Problem to work on. Which lines in the entries below contain the string "some"? Show each of them in full.

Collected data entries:
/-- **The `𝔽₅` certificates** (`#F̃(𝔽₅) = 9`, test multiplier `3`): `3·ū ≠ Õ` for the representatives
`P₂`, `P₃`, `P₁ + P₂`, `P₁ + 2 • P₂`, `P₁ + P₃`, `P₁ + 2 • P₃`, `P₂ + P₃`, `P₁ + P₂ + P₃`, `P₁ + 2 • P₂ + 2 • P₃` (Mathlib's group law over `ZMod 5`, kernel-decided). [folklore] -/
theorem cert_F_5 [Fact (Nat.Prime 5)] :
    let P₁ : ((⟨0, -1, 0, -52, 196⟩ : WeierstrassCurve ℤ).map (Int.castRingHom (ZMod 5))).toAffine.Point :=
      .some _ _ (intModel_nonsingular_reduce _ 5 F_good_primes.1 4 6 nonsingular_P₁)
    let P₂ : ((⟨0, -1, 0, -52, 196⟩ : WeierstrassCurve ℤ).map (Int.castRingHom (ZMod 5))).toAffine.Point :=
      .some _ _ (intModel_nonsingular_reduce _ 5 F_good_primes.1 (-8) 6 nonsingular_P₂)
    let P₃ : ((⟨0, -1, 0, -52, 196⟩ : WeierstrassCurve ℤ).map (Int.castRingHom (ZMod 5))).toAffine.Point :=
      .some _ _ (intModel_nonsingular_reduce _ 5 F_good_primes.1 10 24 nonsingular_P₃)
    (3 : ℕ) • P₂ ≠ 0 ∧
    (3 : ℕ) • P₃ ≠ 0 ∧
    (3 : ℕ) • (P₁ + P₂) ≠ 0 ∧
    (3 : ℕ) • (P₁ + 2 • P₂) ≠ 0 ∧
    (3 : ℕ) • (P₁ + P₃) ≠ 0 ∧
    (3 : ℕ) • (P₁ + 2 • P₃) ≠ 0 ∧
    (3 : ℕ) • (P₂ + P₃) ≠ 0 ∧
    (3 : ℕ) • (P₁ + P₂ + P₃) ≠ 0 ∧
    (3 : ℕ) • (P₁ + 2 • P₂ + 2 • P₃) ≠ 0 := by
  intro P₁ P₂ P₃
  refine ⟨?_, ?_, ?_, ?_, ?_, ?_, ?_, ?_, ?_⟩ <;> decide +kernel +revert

Exercise solution.
      .some _ _ (intModel_nonsingular_reduce _ 5 F_good_primes.1 4 6 nonsingular_P₁)
      .some _ _ (intModel_nonsingular_reduce _ 5 F_good_primes.1 (-8) 6 nonsingular_P₂)
      .some _ _ (intModel_nonsingular_reduce _ 5 F_good_primes.1 10 24 nonsingular_P₃)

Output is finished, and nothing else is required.